L’AFPM veut aussi faire saisir aux femmes les atouts qu’offre le digital. "L’association cherche à mettre en lumière les opportunités offertes par le numérique, afin de favoriser l’autonomisation des femmes professionnelles des médias. La mission est de renforcer les compétences des femmes dans ce domaine et de créer un cadre propice à des échanges, dans un esprit de sororité et de partage d’expertise," confie Hélène Martelot, directrice de Africa Rendez Vous Media, et responsable de la Mobilisation de l’AFPM-Togo.

Elle a donc lancé des campagnes en ligne pour sensibiliser à des sujets comme l'excellence dans les médias et le harcèlement, encourageant les journalistes à prendre la parole sur ces enjeux.

Pour impulser un changement de mentalités, l'AFPM-Togo a créé "Le Carrefour des femmes professionnelles des médias," un espace d'échanges d'idées et de réflexion entre ses membres et les personnes ressources sur les attitudes et compétences à développer par les femmes de médias.

La formation continue de ses membres est au cœur des actions de l’association.
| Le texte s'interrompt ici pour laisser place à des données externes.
import Mathlib
import HarnessLib
import Summits.Ventures.LatticeQCDFlow.Scaling.HolonomyNonDeterminationNontrivialGroup
import Summits.Ventures.LatticeQCDFlow.Scaling.NonAbelianSeamHolonomy
import Summits.Ventures.LatticeQCDFlow.Scaling.NonAbelianBianchiTransport
import Summits.Ventures.LatticeQCDFlow.Scaling.StrongCouplingExtensive

/-!
# LatticeQCDFlow / Scaling — two dimensions: the other `L² − 1` plaquettes determine `U_{p₀}` iff the gauge
# group is commutative; lone excited plaquettes exist iff `d = 2` and the group is non-commutative

HONEST FRAMING: exact (Metropolis-corrected) sampling algorithms for lattice gauge theory;
figures of merit are autocorrelation/cost numbers at stated couplings and volumes; no
continuum-physics claim.

Venture `LatticeQCDFlow` (cell pub-lqcd), topic `Scaling`, FANOUT row 30 (lean-1, GEN-28) — OUR WORK on
THEORY-2.md §4 row C5 (gen25 Q2): the DICHOTOMIES that `Scaling/NonAbelianSeamHolonomy` (two-seam
configurations), `Scaling/NonAbelianBianchiTransport` (no lone excited plaquette in `d ≥ 3`),
`Scaling/AbelianHolonomyDetermination` (`∏_p U_p = 1` for commutative `G`) and
`Scaling/HolonomyNonDeterminationNontrivialGroup` (fewer than `(d−1)(L^d−1)` plaquettes never determine) add
up to.  On `(ℤ/L)^2` an OPTIMAL ranked structure — the context of the exact one-plaquette heat-bath
autoregression — is all plaquettes but one (`TorusRankedMorseCount.isLeast_card_compl_ranked_two`), so the
question «do the covered holonomies determine the last one?» is «do the other `L² − 1` plaquettes determine
`U_{p₀}`?»:

* §1 **`two_dim_rest_determine_iff_comm`** — `G` ANY group: the holonomies around the other `L² − 1`
  plaquettes determine `U_{p₀}`, for every `p₀` and every pair of configurations, IF AND ONLY IF `G` is
  commutative (`⇐`: `U_{p₀} = (∏_{p≠p₀} U_p)⁻¹`; `⇒`: the two-seam configuration carries `[a,b] ≠ 1` on `p₀`
  alone);
* §2 **`two_dim_determine_iff`** — `G` any NONTRIVIAL group, `L ≥ 2`, `B ≠ univ` any collection of plaquettes of
  `(ℤ/L)^2`: the holonomies around `B` determine every plaquette holonomy iff `G` is commutative AND
  `#B ≥ L² − 1` (then `B` is all plaquettes but one); in particular (**`two_dim_ranked_determine_iff`**) for a
  RANKED `B` (which misses at least one plaquette, `TorusRankedHomologyBound.one_le_card_compl_of_ranked_two`):
  determination ⇔ `G` commutative ∧ `#B = L² − 1` ⇔ `G` commutative ∧ `B` optimal — for a NON-commutative
  gauge group (`SU(2)`, `SU(3)`) the exact one-plaquette heat-bath autoregression on `(ℤ/L)^2` ALWAYS leaves the
  uncovered plaquette's holonomy, and even its conjugacy class, free;
* §3 **`exists_lone_plaquette_iff`** — `d ≥ 2`, `L ≥ 2`, `G` any group: a configuration with exactly one
  excited (non-flat) plaquette exists iff `d = 2` and `G` is non-commutative (`d ≥ 3`: the cube transport
  identity; `d = 2` commutative: `∏_p U_p = 1`; `d = 2` non-commutative: the two-seam configuration).

No `def`, no `sorry`, nothing cited as a fact beyond the tree.
-/

namespace Summit.Ventures.LatticeQCDFlow.Theory2.Autoregressive

open Finset
open Literature.MathematicalPhysics.QuantumFieldTheory

variable {d L : ℕ} {G : Type*} [Group G]

/-! ## §1 The other plaquettes determine `U_{p₀}` iff `G` is commutative -/

/-- For a commutative group (given as a `Group` with commuting multiplication) any one plaquette holonomy is
determined by all the others, in every dimension (`U_{p₀} = (∏_{p≠p₀} U_p)⁻¹`,
`AbelianHolonomyDetermination.plaquetteHolonomy_eq_inv_prod_erase_anyDim`). [ours] -/
theorem rest_determine_of_comm [NeZero L] (hcomm : ∀ a b : G, a * b = b * a) (p₀ : Plaquette d L)
    (U V : GaugeConfig d L G)
    (h : ∀ p : Plaquette d L, p ≠ p₀ → plaquetteHolonomy U p.1 p.2.1.1 p.2.1.2 = plaquetteHolonomy V p.1 p.2.1.1 p.2.1.2) :
    plaquetteHolonomy U p₀.1 p₀.2.1.1 p₀.2.1.2 = plaquetteHolonomy V p₀.1 p₀.2.1.1 p₀.2.1.2 := by
  classical
  letI : CommGroup G := { (inferInstance : Group G) with mul_comm := hcomm }
  rw [plaquetteHolonomy_eq_inv_prod_erase_anyDim (G := G) U p₀,
    plaquetteHolonomy_eq_inv_prod_erase_anyDim (G := G) V p₀,
    Finset.prod_congr rfl fun p hp => h p (Finset.ne_of_mem_erase hp)]

/-- **TWO DIMENSIONS: THE OTHER `L² − 1` PLAQUETTES DETERMINE `U_{p₀}` IFF `G` IS COMMUTATIVE** (`G` any group,
`L ≥ 1`). [ours] -/
theorem two_dim_rest_determine_iff_comm [NeZero L] :
    (∀ (p₀ : Plaquette 2 L) (U V : GaugeConfig 2 L G),
        (∀ p : Plaquette 2 L, p ≠ p₀ → plaquetteHolonomy U p.1 p.2.1.1 p.2.1.2 = plaquetteHolonomy V p.1 p.2.1.1 p.2.1.2) →
        plaquetteHolonomy U p₀.1 p₀.2.1.1 p₀.2.1.2 = plaquetteHolonomy V p₀.1 p₀.2.1.1 p₀.2.1.2) ↔
      ∀ a b : G, a * b = b * a := by
  classical
  constructor
  · intro hdet a b
    by_contra hab
    let p₀ : Plaquette 2 L := (fun _ => 0, ⟨(0, 1), by decide⟩)
    obtain ⟨U, V, hcov, hU, hV, -⟩ := not_determined_two_dim (L := L) hab p₀ (Finset.univ.erase p₀)
      (Finset.notMem_erase p₀ _)
    have h := hdet p₀ U V fun p hp => hcov p (Finset.mem_erase.2 ⟨hp, Finset.mem_univ p⟩)
    rw [hU] at h
    exact hV h.symm
  · intro hcomm p₀ U V h
    exact rest_determine_of_comm hcomm p₀ U V h

/-! ## §2 Which collections of plaquettes of `(ℤ/L)^2` determine the field -/

/-- **WHICH `B` DETERMINE, ON `(ℤ/L)^2`.**  `L ≥ 2`; `G` any group with two elements; `B ≠ univ`.  The holonomies
around `B` determine every plaquette holonomy of every `G`-configuration iff `G` is commutative and
`#B ≥ L² − 1` (i.e. `B` is all plaquettes but one). [ours] -/
theorem two_dim_determine_iff [NeZero L] [Nontrivial G] (hL : 2 ≤ L) (B : Finset (Plaquette 2 L))
    (hB : B ≠ Finset.univ) :
    (∀ U V : GaugeConfig 2 L G, (∀ p ∈ B, plaquetteHolonomy U p.1 p.2.1.1 p.2.1.2 = plaquetteHolonomy V p.1 p.2.1.1 p.2.1.2) →
        ∀ p' : Plaquette 2 L, plaquetteHolonomy U p'.1 p'.2.1.1 p'.2.1.2 = plaquetteHolonomy V p'.1 p'.2.1.1 p'.2.1.2) ↔
      (∀ a b : G, a * b = b * a) ∧ L ^ 2 - 1 ≤ B.card := by
  classical
  constructor
  · intro hdet
    refine ⟨fun a b => ?_, ?_⟩
    · by_contra hab
      obtain ⟨p₀, -, hp₀⟩ : ∃ p₀, p₀ ∈ Finset.univ ∧ p₀ ∉ B := by
        by_contra hno
        push Not at hno
        exact hB (Finset.eq_univ_of_forall fun p => hno p (Finset.mem_univ p))
      obtain ⟨U, V, hcov, hU, hV, -⟩ := not_determined_two_dim (L := L) hab p₀ B hp₀
      have h := hdet U V hcov p₀
      rw [hU] at h
      exact hV h.symm
    · by_contra hlt
      push Not at hlt
      have hlt' : B.card < (2 - 1) * (L ^ 2 - 1) := by omega
      obtain ⟨p', -, U, V, hcov, hp'⟩ := exists_plaquetteHolonomy_not_determined_of_nontrivial hL B hlt' G
      exact hp' (hdet U V hcov p')
  · rintro ⟨hcomm, hcard⟩ U V hcov p'
    by_cases hp' : p' ∈ B
    · exact hcov p' hp'
    · -- `B` is all plaquettes but `p'`
      have hsub : B ⊆ Finset.univ.erase p' := fun p hp =>
        Finset.mem_erase.2 ⟨fun h => hp' (h ▸ hp), Finset.mem_univ p⟩
      have hcard' : (Finset.univ.erase p').card ≤ B.card := by
        rw [Finset.card_erase_of_mem (Finset.mem_univ p'), Finset.card_univ, Theory2.card_plaquette_two]
        exact hcard
      have hBeq : B = Finset.univ.erase p' := Finset.eq_of_subset_of_card_le hsub hcard'
      refine rest_determine_of_comm hcomm p' U V fun p hp => hcov p ?_
      rw [hBeq]
      exact Finset.mem_erase.2 ⟨hp, Finset.mem_univ p⟩

/-- **RANKED STRUCTURES ON `(ℤ/L)^2`: DETERMINATION ⇔ `G` COMMUTATIVE AND `B` OPTIMAL.**  `L ≥ 2`; `G` any
nontrivial group; `(B, t, rank)` ranked (so `B` misses a plaquette).  The covered holonomies determine every
plaquette holonomy iff `G` is commutative and `#B = L² − 1` (`= (d−1)(L^d−1)`: `B` optimal) — for a
non-commutative gauge group the exact one-plaquette heat-bath autoregression on `(ℤ/L)^2` always leaves the
uncovered plaquette free (and by `NonAbelianSeamHolonomy.not_determined_two_dim` even its conjugacy class).
[ours] -/
theorem two_dim_ranked_determine_iff [NeZero L] [Nontrivial G] (hL : 2 ≤ L) (B : Finset (Plaquette 2 L))
    (t : Plaquette 2 L → Edge 2 L)
    (ht : ∀ p ∈ B, t p ∈ ({(p.1, p.2.1.1), (p.1.shift p.2.1.1, p.2.1.2),
        (p.1.shift p.2.1.2, p.2.1.1), (p.1, p.2.1.2)} : Finset (Edge 2 L)))
    (rank : Plaquette 2 L → ℕ)
    (hrank : ∀ p ∈ B, ∀ p' ∈ B, p ≠ p' → t p ∈ ({(p'.1, p'.2.1.1), (p'.1.shift p'.2.1.1, p'.2.1.2),
        (p'.1.shift p'.2.1.2, p'.2.1.1), (p'.1, p'.2.1.2)} : Finset (Edge 2 L)) → rank p < rank p') :
    (∀ U V : GaugeConfig 2 L G, (∀ p ∈ B, plaquetteHolonomy U p.1 p.2.1.1 p.2.1.2 = plaquetteHolonomy V p.1 p.2.1.1 p.2.1.2) →
        ∀ p' : Plaquette 2 L, plaquetteHolonomy U p'.1 p'.2.1.1 p'.2.1.2 = plaquetteHolonomy V p'.1 p'.2.1.1 p'.2.1.2) ↔
      (∀ a b : G, a * b = b * a) ∧ B.card = L ^ 2 - 1 := by
  classical
  have hcompl := one_le_card_compl_of_ranked_two hL B t ht rank hrank
  have hle := card_le_of_ranked hL B t ht rank hrank
  have hle' : B.card ≤ L ^ 2 - 1 := by simpa using hle
  have hB : B ≠ Finset.univ := by
    intro h
    rw [h, Finset.sdiff_self, Finset.card_empty] at hcompl
    exact absurd hcompl (by norm_num)
  rw [two_dim_determine_iff hL B hB]
  constructor
  · rintro ⟨hcomm, hcard⟩
    exact ⟨hcomm, le_antisymm hle' hcard⟩
  · rintro ⟨hcomm, hcard⟩
    exact ⟨hcomm, hcard.ge⟩

/-! ## §3 Lone excited plaquettes: iff `d = 2` and `G` non-commutative -/

/-- **A LONE EXCITED PLAQUETTE EXISTS IFF `d = 2` AND THE GAUGE GROUP IS NON-COMMUTATIVE** (`d ≥ 2`, `L ≥ 2`,
`G` any group). [ours] -/
theorem exists_lone_plaquette_iff [NeZero L] (hd : 2 ≤ d) (hL : 2 ≤ L) :
    (∃ (U : GaugeConfig d L G) (p₀ : Plaquette d L),
        (∀ p : Plaquette d L, p ≠ p₀ → plaquetteHolonomy U p.1 p.2.1.1 p.2.1.2 = 1) ∧
        plaquetteHolonomy U p₀.1 p₀.2.1.1 p₀.2.1.2 ≠ 1) ↔
      d = 2 ∧ ∃ a b : G, a * b ≠ b * a := by
  classical
  constructor
  · rintro ⟨U, p₀, hflat, hp₀⟩
    have hd2 : d = 2 := by
      by_contra hne
      exact hp₀ (no_lone_plaquette_three_le (by omega) hL U p₀ hflat)
    refine ⟨hd2, ?_⟩
    by_contra hno
    push Not at hno
    letI : CommGroup G := { (inferInstance : Group G) with mul_comm := hno }
    exact hp₀ (no_lone_plaquette_of_comm (H := G) U p₀ hflat)
  · rintro ⟨rfl, a, b, hab⟩
    let p₀ : Plaquette 2 L := (fun _ => 0, ⟨(0, 1), by decide⟩)
    obtain ⟨V, hflat, hV, hne⟩ := exists_lone_plaquette_two_dim (L := L) hab p₀
    exact ⟨V, p₀, hflat, by rw [hV]; exact hne⟩

end Summit.Ventures.LatticeQCDFlow.Theory2.Autoregressive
L’objectif de ces formations est de fournir aux femmes des outils nécessaires pour affronter les défis quotidiens sur le terrain.

Par ailleurs, l'association a initié un projet qui vise à répertorier les professionnelles des médias afin de mieux comprendre ce public et ses défis, ainsi que mieux orienter les actions de plaidoyer.

"L’association a commencé par mener des actions auprès des institutions publiques et privées pour promouvoir une meilleure représentation des femmes dans les médias, en mettant l'accent sur l'importance des quotas pour les femmes invitées aux évènements et sur l'inclusion dans les processus décisionnels des entreprises médiatiques," confie la présidente Elisabeth Apampa.

En cette fin d’année 2024, l’association prévoit de mener dans le cadre de la journée de la lutte contre les violences faites aux femmes, une campagne de 16 jours d'activisme contre les violences faites aux femmes, en mobilisant les acteurs des médias et du public pour soutenir la lutte.

L’AFPM a aussi inscrit à son agenda dans ce même contexte, l’organisation d’un Carrefour AFPM-Togo sur le thème "La précarité dans les médias au Togo : quelles solutions pour les femmes de médias ?"

A la recherche de moyens

Les actions déjà entreprises par l’AFPM au Togo ont permis de réaliser des progrès. Et pour étendre son impact, l'association doit relever les défis de ressources techniques et financières.

"Le premier défi majeur concerne la gestion du temps de nos membres, qui, malgré leurs emplois du temps chargés, doivent trouver des créneaux pour participer aux actions de l'association. Un autre défi important est le manque de ressources financières, donc la difficulté d’accès à un financement durable," confie la présidente de l'AFPM Togo.

Pour surmonter ces difficultés, l'AFPM-Togo cherche à établir des collaborations stratégiques et à élargir son réseau de partenaires.

"Peu importe les obstacles, nous restons engagés à suivre notre plan et notre vision," rassure Eugenie Gadedjisso Tossou, secrétaire générale de l’AFPM.